I see the way you look at me. And I know exactly what you're thinking.

I know I look like one, and I'm sorry, but trust me: I Am Not A Serial Killer. I have never intentionally killed so much as a rodent, unless you count the family of mice we trapped in my office a couple years ago. I am actually a pretty gentle man, as far as I know.

I've probably brought this upon myself. For a long time I didn't even know I was doing it, but now it's pretty clear, and there's nothing I can do about it.

White male, thirtyish, dark hair, glasses, average build, average height:
All true, but it's not like I can really help that stuff.
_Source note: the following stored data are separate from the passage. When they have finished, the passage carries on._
/-! ## §4 The stub -/

/-- **Stub Ic of line `Sketch` — the class kernel.** Given stub Ib (a REAL lattice multiplier between
nonsingular real-algebraic cubics is realised by a real-algebraic datum) as a hypothesis: inside ONE
`ℂ`-isogeny class (every `Λⱼ`, `j ∈ S`, receives a non-zero complex multiple `μⱼΛ₀` of a lattice `Λ₀`
with real algebraic invariants `g₂ = −4α_{i₀}`, `g₃ = −4β_{i₀}`) of pairwise datum-UNRELATED
nonsingular real-algebraic cubics `y² = x³ + αⱼx + βⱼ`, a relation `∑_{j ∈ S} qⱼ Ωⱼ = 0` among the full
real periods `Ωⱼ = ∫_{Pⱼ>0} dx/√Pⱼ` with real algebraic `qⱼ` forces `qⱼ = 0` on `S`. Proof in the module
docstring: conjugation-symmetrised multipliers make every index of real or imaginary type, two indices
of one type are joined by a real multiplier hence (Ib) equal, CM makes every index real (`|S| ≤ 1`,
`Ωⱼ > 0`), and without CM the two-term relation transported to `Λ₀ ∩ ℝ`, `Λ₀ ∩ iℝ` is killed by
Masser (`real_imag_relation`). [cite: Masser1975, Ch. II Thm. II] -/
theorem stub_algClassKernel : (∀ (α β α' β' : ℝ), IsAlgebraic ℚ α → IsAlgebraic ℚ β → IsAlgebraic ℚ α' → IsAlgebraic ℚ β' → 4 * α ^ 3 + 27 * β ^ 2 ≠ 0 → 4 * α' ^ 3 + 27 * β' ^ 2 ≠ 0 → ∀ (L L' : PeriodPair) (ν : ℝ), L.g₂ = -4 * (α : ℂ) → L.g₃ = -4 * (β : ℂ) → L'.g₂ = -4 * (α' : ℂ) → L'.g₃ = -4 * (β' : ℂ) → ν ≠ 0 → (∀ l ∈ L.lattice, (ν : ℂ) * l ∈ L'.lattice) → (∃ (f g : Polynomial ℝ) (c : ℝ), (∀ n, IsAlgebraic ℚ (f.coeff n)) ∧ (∀ n, IsAlgebraic ℚ (g.coeff n)) ∧ IsAlgebraic ℚ c ∧ Polynomial.derivative f * g - f * Polynomial.derivative g ≠ 0 ∧ Polynomial.C (c ^ 2) * g * (f ^ 3 + Polynomial.C α' * f * g ^ 2 + Polynomial.C β' * g ^ 3) = (Polynomial.X ^ 3 + Polynomial.C α * Polynomial.X + Polynomial.C β) * (Polynomial.derivative f * g - f * Polynomial.derivative g) ^ 2)) → ∀ (k : ℕ) (α β q : Fin k → ℝ) (S : Finset (Fin k)) (L₀ : PeriodPair) (i₀ : Fin k), (∀ i, IsAlgebraic ℚ (α i) ∧ IsAlgebraic ℚ (β i) ∧ IsAlgebraic ℚ (q i)) → (∀ i, 4 * α i ^ 3 + 27 * β i ^ 2 ≠ 0) → L₀.g₂ = -4 * ((α i₀ : ℝ) : ℂ) → L₀.g₃ = -4 * ((β i₀ : ℝ) : ℂ) → (∀ j ∈ S, ∃ (L' : PeriodPair) (μ : ℂ), L'.g₂ = -4 * ((α j : ℝ) : ℂ) ∧ L'.g₃ = -4 * ((β j : ℝ) : ℂ) ∧ μ ≠ 0 ∧ ∀ l ∈ L₀.lattice, μ * l ∈ L'.lattice) → (∀ i ∈ S, ∀ j ∈ S, i ≠ j → ¬ (∃ (f g : Polynomial ℝ) (c : ℝ), (∀ n, IsAlgebraic ℚ (f.coeff n)) ∧ (∀ n, IsAlgebraic ℚ (g.coeff n)) ∧ IsAlgebraic ℚ c ∧ Polynomial.derivative f * g - f * Polynomial.derivative g ≠ 0 ∧ Polynomial.C (c ^ 2) * g * (f ^ 3 + Polynomial.C (α j) * f * g ^ 2 + Polynomial.C (β j) * g ^ 3) = (Polynomial.X ^ 3 + Polynomial.C (α i) * Polynomial.X + Polynomial.C (β i)) * (Polynomial.derivative f * g - f * Polynomial.derivative g) ^ 2)) → ∑ j ∈ S, q j * (∫ x in {x : Fin 1 → ℝ | 0 < x 0 ^ 3 + α j * x 0 + β j}, 1 / Real.sqrt (x 0 ^ 3 + α j * x 0 + β j)) = 0 → ∀ j ∈ S, q j = 0 := by
  intro hIb k α β q S L₀ i₀ halg hns hg₂ hg₃ hmem hnd hsum
  classical
  -- (0) the real period lattices `Λⱼ`; `Ωⱼ = nⱼ Ω₀(Λⱼ)`, `nⱼ ∈ {1, 2}`, `Ω₀(Λⱼ) > 0`, `Ω₀(Λⱼ) ∈ Λⱼ`
  choose L hLg₂ hLg₃ hLreal hLΩ using fun j => PeriodRep.exists_periodPair (hns j)
  obtain ⟨n, hn⟩ : ∃ n : Fin k → ℕ,
      ∀ j, (⟨0, 0, 0, α j, β j⟩ : WeierstrassCurve ℝ).numRealComponents = n j := ⟨_, fun j => rfl⟩
  have hn0 : ∀ j, (n j : ℝ) ≠ 0 := fun j => by
    rw [← hn j]
    exact_mod_cast (WeierstrassCurve.numRealComponents_pos _).ne'
  have hΩ : ∀ j, (∫ x in {x : Fin 1 → ℝ | 0 < x 0 ^ 3 + α j * x 0 + β j},
      1 / Real.sqrt (x 0 ^ 3 + α j * x 0 + β j)) = n j * (L j).minRealPeriod := fun j => by
    rw [hLΩ j, hn j]
  have hu : ∀ j, 0 < (L j).minRealPeriod := fun j => (hLreal j).minRealPeriod_pos
  have humem : ∀ j, ((L j).minRealPeriod : ℂ) ∈ (L j).lattice := fun j =>
    (hLreal j).minRealPeriod_mem_lattice
  -- algebraic invariants; `Λ₀` is real
  have hqC : ∀ j, IsAlgebraic ℚ ((q j : ℝ) : ℂ) := fun j => by
    simpa using (halg j).2.2.algebraMap (A := ℂ)
  have h4 : ∀ t : ℝ, IsAlgebraic ℚ t → IsAlgebraic ℚ (-4 * (t : ℂ)) := fun t ht => by
    have htC : IsAlgebraic ℚ (t : ℂ) := by simpa using ht.algebraMap (A := ℂ)
    simpa using (isAlgebraic_int (R := ℚ) (A := ℂ) (-4)).mul htC
  have hL₀g₂ : IsAlgebraic ℚ L₀.g₂ := by rw [hg₂]; exact h4 _ (halg i₀).1
  have hL₀g₃ : IsAlgebraic ℚ L₀.g₃ := by rw [hg₃]; exact h4 _ (halg i₀).2.1
  have hLg₂a : ∀ j, IsAlgebraic ℚ (L j).g₂ := fun j => by rw [hLg₂ j]; exact h4 _ (halg j).1
  have hLg₃a : ∀ j, IsAlgebraic ℚ (L j).g₃ := fun j => by rw [hLg₃ j]; exact h4 _ (halg j).2.1
  have hreal₀ : L₀.IsReal := PeriodPair.isReal_of_g₂_g₃_real PeriodPair.uniformization_unique_holds
    (by rw [hg₂]; simp) (by rw [hg₃]; simp)
  -- (1) the multipliers `μⱼΛ₀ ⊆ Λⱼ` (a lattice with the invariants of `Λⱼ` is `Λⱼ`), symmetrised
  have hsym : ∀ j ∈ S, ∃ ν : ℝ, ν ≠ 0 ∧ ((∀ l ∈ L₀.lattice, (ν : ℂ) * l ∈ (L j).lattice) ∨
      (∀ l ∈ L₀.lattice, (ν : ℂ) * I * l ∈ (L j).lattice)) := by
    intro j hj
    obtain ⟨L', μ, h₂, h₃, hμ, hμL⟩ := hmem j hj
    have hlat : L'.lattice = (L j).lattice := PeriodPair.uniformization_unique_holds L' (L j)
      (h₂.trans (hLg₂ j).symm) (h₃.trans (hLg₃ j).symm)
    exact exists_real_or_imaginary_multiplier hreal₀ (hLreal j) hμ (fun l hl => hlat ▸ hμL l hl)
  -- the real type `T j`; an index not of real type is of imaginary type
  obtain ⟨T, hT⟩ : ∃ T : Fin k → Prop, ∀ j, T j ↔
      ∃ ν : ℝ, ν ≠ 0 ∧ ∀ l ∈ L₀.lattice, (ν : ℂ) * l ∈ (L j).lattice := ⟨_, fun j => Iff.rfl⟩
  have hnotT : ∀ j ∈ S, ¬ T j →
      ∃ ν : ℝ, ν ≠ 0 ∧ ∀ l ∈ L₀.lattice, (ν : ℂ) * I * l ∈ (L j).lattice := by
    intro j hj hTj
    obtain ⟨ν, hν, h | h⟩ := hsym j hj
    · exact absurd ((hT j).2 ⟨ν, hν, h⟩) hTj
    · exact ⟨ν, hν, h⟩
  -- (2) Ib and the pairwise hypothesis: a real multiplier `Λᵢ → Λⱼ` inside `S` forces `i = j`
  have hdat : ∀ i ∈ S, ∀ j ∈ S, ∀ ρ : ℝ, ρ ≠ 0 →
      (∀ l ∈ (L i).lattice, (ρ : ℂ) * l ∈ (L j).lattice) → i = j := by
    intro i hi j hj ρ hρ hρL
    by_contra hij
    exact hnd i hi j hj hij (hIb (α i) (β i) (α j) (β j) (halg i).1 (halg i).2.1 (halg j).1
      (halg j).2.1 (hns i) (hns j) (L i) (L j) ρ (hLg₂ i) (hLg₃ i) (hLg₂ j) (hLg₃ j) hρ hρL)
  -- (3) at most one index of each type
  have hTT : ∀ i ∈ S, ∀ j ∈ S, T i → T j → i = j := by
    intro i hi j hj hTi hTj
    obtain ⟨ν, hν, hνL⟩ := (hT i).1 hTi
    obtain ⟨ν', hν', hν'L⟩ := (hT j).1 hTj
    obtain ⟨ρ, hρ, hρL⟩ := exists_real_multiplier_of_real_real hν hν' hνL hν'L
    exact hdat i hi j hj ρ hρ hρL
  have hII : ∀ i ∈ S, ∀ j ∈ S, ¬ T i → ¬ T j → i = j := by
    intro i hi j hj hTi hTj
    obtain ⟨ν, hν, hνL⟩ := hnotT i hi hTi
    obtain ⟨ν', hν', hν'L⟩ := hnotT j hj hTj
    obtain ⟨ρ, hρ, hρL⟩ := exists_real_multiplier_of_imag_imag hν hν' hνL hν'L
    exact hdat i hi j hj ρ hρ hρL
  -- (4) CM: every index is of real type
  have hCMT : L₀.HasCM → ∀ j ∈ S, T j := by
    intro hCM j hj
    by_contra hTj
    obtain ⟨ν, hν, hνL⟩ := hnotT j hj hTj
    obtain ⟨ν', hν', hcm⟩ := exists_imaginary_multiplier_of_hasCM hreal₀ hCM
    obtain ⟨ρ, hρ, hρL⟩ := exists_real_multiplier_of_imag_cm hν hν' hcm hνL
    exact hTj ((hT j).2 ⟨ρ, hρ, hρL⟩)
  -- (5) one real-type and one imaginary-type index: no CM, `S = {r, s}`, Masser
  have htwo : ∀ r ∈ S, ∀ s ∈ S, T r → ¬ T s → q r = 0 ∧ q s = 0 := by
    intro r hr s hs hTr hTs
    have hrs : r ≠ s := fun h => hTs (h ▸ hTr)
    have hCM : ¬ L₀.HasCM := fun h => hTs (hCMT h s hs)
    have hS : S = {r, s} := by
      refine Finset.Subset.antisymm (fun i hi => ?_)
        (Finset.insert_subset_iff.2 ⟨hr, Finset.singleton_subset_iff.2 hs⟩)
      rw [Finset.mem_insert, Finset.mem_singleton]
      by_cases hTi : T i
      · exact Or.inl (hTT i hi r hr hTi hTr)
      · exact Or.inr (hII i hi s hs hTi hTs)
    have hrel : q r * (n r * (L r).minRealPeriod) + q s * (n s * (L s).minRealPeriod) = 0 := by
      rwa [hS, Finset.sum_pair hrs, hΩ r, hΩ s] at hsum
    -- transport `Ω₀(Λ_r)`, `Ω₀(Λ_s)` to `Λ₀` along the dual multipliers
    obtain ⟨ν, hν, hνL⟩ := (hT r).1 hTr
    obtain ⟨ν', hν', hν'L⟩ := hnotT s hs hTs
    obtain ⟨N, hN, hNL⟩ := exists_dual_multiplier (ofReal_ne_zero.2 hν) hνL
    obtain ⟨N', hN', hN'L⟩ :=
      exists_dual_multiplier (mul_ne_zero (ofReal_ne_zero.2 hν') I_ne_zero) hν'L
    have hNr : (N : ℝ) ≠ 0 := Nat.cast_ne_zero.2 hN
    have hNs : (N' : ℝ) ≠ 0 := Nat.cast_ne_zero.2 hN'
    have hx : ((N / ν * (L r).minRealPeriod : ℝ) : ℂ) ∈ L₀.lattice := mod_cast hNL _ (humem r)
    have hy : ((-(N' / ν' * (L s).minRealPeriod) : ℝ) : ℂ) * I ∈ L₀.lattice := by
      rw [show ((-(N' / ν' * (L s).minRealPeriod) : ℝ) : ℂ) * I =
          (N' : ℂ) / ((ν' : ℂ) * I) * ((L s).minRealPeriod : ℂ) by
        rw [div_eq_mul_inv (N' : ℂ), mul_inv, Complex.inv_I]; push_cast; ring]
      exact hN'L _ (humem s)
    have hx0 : N / ν * (L r).minRealPeriod ≠ 0 := mul_ne_zero (div_ne_zero hNr hν) (hu r).ne'
    have hy0 : -(N' / ν' * (L s).minRealPeriod) ≠ 0 :=
      neg_ne_zero.2 (mul_ne_zero (div_ne_zero hNs hν') (hu s).ne')
    -- the coefficients `A = q_r n_r ν / N`, `B = −q_s n_s ν' / N'` are real algebraic
    have hνa := HuberWustholzSplitting.isAlgebraic_of_mul_mem_lattice hL₀g₂ hL₀g₃ (hLg₂a r)
      (hLg₃a r) (ofReal_ne_zero.2 hν) hνL
    have hν'a : IsAlgebraic ℚ (ν' : ℂ) :=
      isAlgebraic_of_imaginary_multiplier hL₀g₂ hL₀g₃ (hLg₂a s) (hLg₃a s) hν' hν'L
    have hA : IsAlgebraic ℚ ((q r * n r * ν / N : ℝ) : ℂ) := by
      rw [show ((q r * n r * ν / N : ℝ) : ℂ) = (q r : ℂ) * (n r : ℂ) * (ν : ℂ) * ((N : ℂ))⁻¹ by
        push_cast; ring]
      exact (((hqC r).mul (isAlgebraic_nat (n r))).mul hνa).mul (isAlgebraic_nat N).inv
    have hB : IsAlgebraic ℚ ((-(q s * n s * ν' / N') : ℝ) : ℂ) := by
      rw [show ((-(q s * n s * ν' / N') : ℝ) : ℂ) = -((q s : ℂ) * (n s : ℂ) * (ν' : ℂ) * ((N' : ℂ))⁻¹) by
        push_cast; ring]
      exact ((((hqC s).mul (isAlgebraic_nat (n s))).mul hν'a).mul (isAlgebraic_nat N').inv).neg
    have h1 : ν / N * (N / ν) = 1 := by
      rw [div_mul_div_comm, div_eq_one_iff_eq (mul_ne_zero hNr hν), mul_comm]
    have h2 : ν' / N' * (N' / ν') = 1 := by
      rw [div_mul_div_comm, div_eq_one_iff_eq (mul_ne_zero hNs hν'), mul_comm]
    have hrel' : q r * n r * ν / N * (N / ν * (L r).minRealPeriod) +
        -(q s * n s * ν' / N') * -(N' / ν' * (L s).minRealPeriod) = 0 := by
      calc _ = q r * n r * (ν / N * (N / ν)) * (L r).minRealPeriod +
            q s * n s * (ν' / N' * (N' / ν')) * (L s).minRealPeriod := by ring
        _ = 0 := by rw [h1, h2, ← hrel]; ring
    obtain ⟨hA0, hB0⟩ := real_imag_relation hL₀g₂ hL₀g₃ hCM hx0 hy0 hx hy hA hB hrel'
    constructor
    · rcases mul_eq_zero.1 ((div_eq_zero_iff.1 hA0).resolve_right hNr) with h | h
      · exact (mul_eq_zero.1 h).resolve_right (hn0 r)
      · exact absurd h hν
    · rcases mul_eq_zero.1 ((div_eq_zero_iff.1 (neg_eq_zero.1 hB0)).resolve_right hNs) with h | h
      · exact (mul_eq_zero.1 h).resolve_right (hn0 s)
      · exact absurd h hν'
  -- (6) conclusion
  intro j hj
  by_cases hone : ∀ i ∈ S, i = j
  · have hsum' : q j * (n j * (L j).minRealPeriod) = 0 := by
      rwa [Finset.sum_eq_single_of_mem j hj (fun i hi hij => absurd (hone i hi) hij), hΩ j] at hsum
    rcases mul_eq_zero.1 hsum' with h | h
    · exact h
    · exact absurd h (mul_ne_zero (hn0 j) (hu j).ne')
  · push Not at hone
    obtain ⟨i, hi, hij⟩ := hone
    by_cases hTj : T j
    · have hTi : ¬ T i := fun hTi => hij (hTT i hi j hj hTi hTj)
      exact (htwo j hj i hi hTj hTi).1
    · have hTi : T i := by_contra fun hTi => hij (hII i hi j hj hTi hTj)
      exact (htwo i hi j hj hTi hTj).2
Doing things alone, including travel over long distances:
So I like to do stuff alone, sue me. It doesn't make me a Distant Loner, an AntiSocial Drifter, a Misanthropic Recluse. It makes me a Guy Who Likes Doing Stuff Alone.

Beard, dark jeans, gray sweatshirt, dark blue wool hat, nondescript clothes, no visible logos:
OK, personal choices, but I'm not getting a makeover just to look less... normal, fercryinoutloud.

I guess I could try to be more aware of my appearance, my surroundings -- try to fit in, try to look less suspicious.

Or maybe I'll just have to get used to it. Apparently, single men over 30 are not to be trusted.